Unity of place and time with a minimal plot: at school, one night, the students – actors and stage designers – gather together to fine-tune the basics of a show on Strasbourg. Discussions, moments of silence, asides and diversions, confrontations, looks, music, living tableaux, puppets, small shapes in which bits of the show are sketched out. Moments of grace, boredom, flight or rest, the wager is taken to shoot live to capture everything, to record the time spent searching throughout the night, time that leads to tiredness, obscurity and things that escape all that: the sparkling light of a look, the revelation of a voice, the freshness of an improvisation. The film focuses on trust, tenderness and lightness, on things that are spoken about in passing… And so it will be a question of storks, Delteil (2), marriage, concentration camps, truth and commitment. There will be accordion music, dancing, singing, smiles, sulking and the lively, full laughter of Mounia that bursts forth and imposes itself, without crushing or cracking the warm cohesion of the group.

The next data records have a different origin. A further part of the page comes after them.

/-- **[OURS · L1 W4.6 rung (iii-2)] THE DROP OVER THE CENTRE.** For a step `s` of the typed procedure from a state in the tame
surface window with transform again in the tame surface window, at every singular point `ξ′` of `E′` lying over the centre the
residual order of `J′_{ξ′}` is strictly smaller than that of `J_{π ξ′}`. NOT a statement of the manuscript. [folklore] -/
theorem Step.residualOrder_lt_of_over_centre (s : Step R A') (hRg : Regime.mohWindowSurfaceTame A E)
    (hRg' : Regime.mohWindowSurfaceTame A' s.E') {x' : A'.Z} (hx' : x' ∈ s.E'.sing)
    (hover : s.π.base x' ∈ (s.D : Set A.Z)) :
    (residualOrder s.E'.b (A'.Z.presheaf.stalk x') (stalkIdeal s.E'.J x')).toNat <
      (residualOrder E.b (A.Z.presheaf.stalk (s.π.base x')) (stalkIdeal E.J (s.π.base x'))).toNat := by
  classical
  obtain ⟨ξ, hξS, hξcl, hDξ⟩ := s.centre.exists_eq_singleton_of_mohWindowSurfaceTame hRg
  have hπx : s.π.base x' = ξ := by simpa [hDξ] using hover
  obtain ⟨hb, -, -, hwin⟩ := hRg
  obtain ⟨-, -, -, hwin'⟩ := hRg'
  have hbE' : s.E'.b = E.b := rfl
  haveI : IsLocallyNoetherian A'.Z := by
    haveI := A'.smooth
    exact LocallyOfFiniteType.isLocallyNoetherian A'.hom
  have hπ : IsBlowup s.π (vanishingIdeal s.D) := s.blowup
  have hp1 : 1 ≤ p := (Fact.out : p.Prime).one_lt.le
  -- the tame presentation downstairs, at `π x' = ξ`
  obtain ⟨hRreg, h3, x, y, z, hxyz, d, a, hbd, hd2, hunit, hJ, htx, hty⟩ := hwin _ (hπx ▸ hξS)
  rw [hb] at hbd hd2 hJ htx hty
  haveI := hRreg
  -- the tame presentation upstairs, at `x'`
  obtain ⟨hLreg, h3L, x₁, y₁, z₁, hxyz₁, d₁, a₁, hbd₁, hd2₁, hunit₁, hJ₁, -, -⟩ := hwin' _ hx'
  rw [hbE', hb] at hbd₁ hd2₁ hJ₁
  haveI := hLreg
  haveI : CharP (A.Z.presheaf.stalk (s.π.base x')) p := Lem16p11Proof.charP_stalk A (𝟙 A.Z) _
  haveI : CharP (A'.Z.presheaf.stalk x') p := Lem16p11Proof.charP_stalk A s.π x'
  -- both residual orders are the exponents
  rw [hbE', hb, hJ, hJ₁, MohWindowSurface.residualOrder_coeff p hLreg h3L hxyz₁ hbd₁ hd2₁ hunit₁,
    MohWindowSurface.residualOrder_coeff p hRreg h3 hxyz hbd hd2 hunit, ENat.toNat_coe, ENat.toNat_coe]
  -- the Rees chart at `x'`
  set c : Fin 3 → A.Z.presheaf.stalk (s.π.base x') := ![x, y, z] with hc_def
  have hc : Ideal.span (Set.range c) = maximalIdeal _ := by rw [hc_def, MohWindowSurface.range_vec3]; exact hxyz
  have hY : stalkIdeal (vanishingIdeal s.D) (s.π.base x') = maximalIdeal (A.Z.presheaf.stalk (s.π.base x')) := by
    apply stalkIdeal_vanishingIdeal_eq_maximalIdeal_of_closure_eq
    rw [hDξ, hπx, hξcl.closure_eq]
  have hcY : Ideal.span (Set.range c) = stalkIdeal (vanishingIdeal s.D) (s.π.base x') := hc.trans hY.symm
  obtain ⟨j, 𝔴, χ, hχ, hloc, h𝔴⟩ := hπ.exists_reesChart_stalk x' c hcY
  letI := χ.toAlgebra
  haveI : IsLocalization.AtPrime (A'.Z.presheaf.stalk x') 𝔴.asIdeal := hloc
  set ψ : A.Z.presheaf.stalk (s.π.base x') →+* A'.Z.presheaf.stalk x' := (s.π.stalkMap x').hom with hψ
  have hψa : ∀ r, ψ r = (algebraMap (chartRing c j) (A'.Z.presheaf.stalk x') :
      chartRing c j →+* A'.Z.presheaf.stalk x') (chartBase c j r) := fun r => (hχ r).symm
  have hrel : ∀ l, ψ (c l) = ψ (c j) * χ (chartGen c j l) := stalkMap_apply_eq_mul_chartGen j χ hχ
  -- the stalk of the transform is the colon `((ψ g) : (ψ c_j)^p)`
  have hCmap : (stalkIdeal (vanishingIdeal s.D) (s.π.base x')).map ψ = Ideal.span {ψ (c j)} := by
    rw [← hcY, Ideal.map_span_range_eq_span_singleton _ c j _ hrel]
  have hstalk : stalkIdeal s.E'.J x' =
      Submodule.colon (Ideal.span {ψ (z ^ p + ∑ k ∈ Finset.range (d + 1), a k * x ^ (d - k) * y ^ k)})
        ((Ideal.span {ψ (c j)} ^ p : Ideal _) : Set _) := by
    show stalkIdeal (controlledTransform s.π (vanishingIdeal s.D) E.J E.b) x' = _
    rw [controlledTransform, stalkIdeal_colon, stalkIdeal_pow, stalkIdeal_comap_eq_map_stalkMap,
      stalkIdeal_comap_eq_map_stalkMap, ← hψ, hCmap, hJ, Ideal.map_span, Set.image_singleton, hb]
  have hx'sing : stalkIdeal s.E'.J x' ≤ maximalIdeal _ ^ p := by
    have := (le_idealOrder_iff s.E'.J x' s.E'.b).mp hx'
    rwa [hbE', hb] at this
  have hcj : ψ (c j) ∈ maximalIdeal _ := by
    rw [hψa]
    exact (IsLocalization.AtPrime.to_map_mem_maximal_iff _ 𝔴.asIdeal _).mpr
      (by rw [← Ideal.mem_comap, h𝔴, ← hc]; exact Ideal.subset_span ⟨j, rfl⟩)
  haveI : IsDomain (A'.Z.presheaf.stalk x') := isDomain_of_isRegularLocalRing _
  -- which chart?
  obtain rfl | rfl | rfl : j = 0 ∨ j = 1 ∨ j = 2 := by
    rcases j with ⟨j, hj⟩
    have : j = 0 ∨ j = 1 ∨ j = 2 := by omega
    rcases this with rfl | rfl | rfl
    · exact Or.inl rfl
    · exact Or.inr (Or.inl rfl)
    · exact Or.inr (Or.inr rfl)
  · -- chart `x`: free letter `y`, `u k = min k d`, tameness `tame_x`
    have htx' : ∀ τ : ResidueField (A.Z.presheaf.stalk (s.π.base x')), ¬ (X - C τ) ^ p ∣
        ∑ k ∈ Finset.range (d + 1), C (residue _ (a k)) * X ^ (min k d) := by
      intro τ; rw [← residue_sum_chart_zero]; exact htx τ
    refine MohWindowSurface.exponent_lt_of_chart p h3 c hc (i := 0) (i' := 1) (by decide) (by decide) (by decide) hbd hd2
      a (fun k => min k d) (fun k => min_le_right k d) htx' 𝔴.asIdeal h𝔴 _ h3L ψ hψa (I' := stalkIdeal s.E'.J x') ?_
      hx'sing hxyz₁ hbd₁ a₁ hJ₁
    rw [hstalk, window_sum_chart_zero]
    rfl
  · -- chart `y`: free letter `x`, `u k = d - k`, tameness `tame_y`
    refine MohWindowSurface.exponent_lt_of_chart p h3 c hc (i := 1) (i' := 0) (by decide) (by decide) (by decide) hbd hd2
      a (fun k => d - k) (fun k => Nat.sub_le d k) hty 𝔴.asIdeal h𝔴 _ h3L ψ hψa (I' := stalkIdeal s.E'.J x') ?_ hx'sing
      hxyz₁ hbd₁ a₁ hJ₁
    rw [hstalk, window_sum_chart_one]
    rfl
  · -- chart `z`: the cofactor is a unit, the transform is the unit ideal — `x'` would not be singular
    exfalso
    have hfac := MohWindowSurface.map_window_eq_chart_two ψ (hrel 0) (hrel 1) hbd.le a (d := d)
    have hunit2 := MohWindowSurface.isUnit_chart_two_cofactor hcj hbd
      (S := ∑ k ∈ Finset.range (d + 1), ψ (a k) * χ (chartGen c 2 0) ^ (d - k) * χ (chartGen c 2 1) ^ k)
    have hne : ψ (c 2) ≠ 0 := by
      have hz0 : Ideal.span (Set.range (Fin.append c (fun k : Fin 0 => Fin.elim0 k : Fin 0 → _))) = maximalIdeal _ := by
        rw [MohWindowSurface.span_range_append_elim0]; exact hc
      have hd0 : (maximalIdeal (A.Z.presheaf.stalk (s.π.base x'))).spanFinrank = 3 + 0 := by rw [h3]
      have hrsop := isRsopPart_chartFamily_reesChart c 2 (fun k : Fin 0 => Fin.elim0 k) hz0 hd0 𝔴.asIdeal h𝔴
        (A'.Z.presheaf.stalk x') (a := 0) (fun k : Fin 0 => Fin.elim0 k) (Function.injective_of_subsingleton _)
        (fun k => Fin.elim0 k)
      have h0 := hrsop.ne_zero 0
      rw [hψa]; simpa only [chartFamily, Fin.cons_zero] using h0
    have htop : stalkIdeal s.E'.J x' = ⊤ := by
      rw [hstalk]
      have : ψ (z ^ p + ∑ k ∈ Finset.range (d + 1), a k * x ^ (d - k) * y ^ k) =
          ψ (c 2) ^ p * (1 + ψ (c 2) ^ (d - p) *
            ∑ k ∈ Finset.range (d + 1), ψ (a k) * χ (chartGen c 2 0) ^ (d - k) * χ (chartGen c 2 1) ^ k) := hfac
      rw [this, MohWindowSurface.colon_span_pow_mul (mem_nonZeroDivisors_of_ne_zero hne), Ideal.span_singleton_eq_top]
      exact hunit2
    have h1 : (1 : A'.Z.presheaf.stalk x') ∈ maximalIdeal _ := by
      have := hx'sing (htop ▸ Submodule.mem_top : (1 : A'.Z.presheaf.stalk x') ∈ stalkIdeal s.E'.J x')
      exact Ideal.pow_le_self (by omega) this
    exact (maximalIdeal.isMaximal _).ne_top ((Ideal.eq_top_iff_one _).mpr h1)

For, at the end of the film, this is what comes forth: a rational intimacy, an attentive ear; a passion shared and this examination of the word “together” that culminates discreetly and magnificently in the final scene of sleep, waking and joy.”

(1) TNS: Théâtre National de Strasbourg

(2) Joseph Delteil (1894-1978): poet, essayist, novelist, author of around forty books, an original and anti-conformist figure in French literature.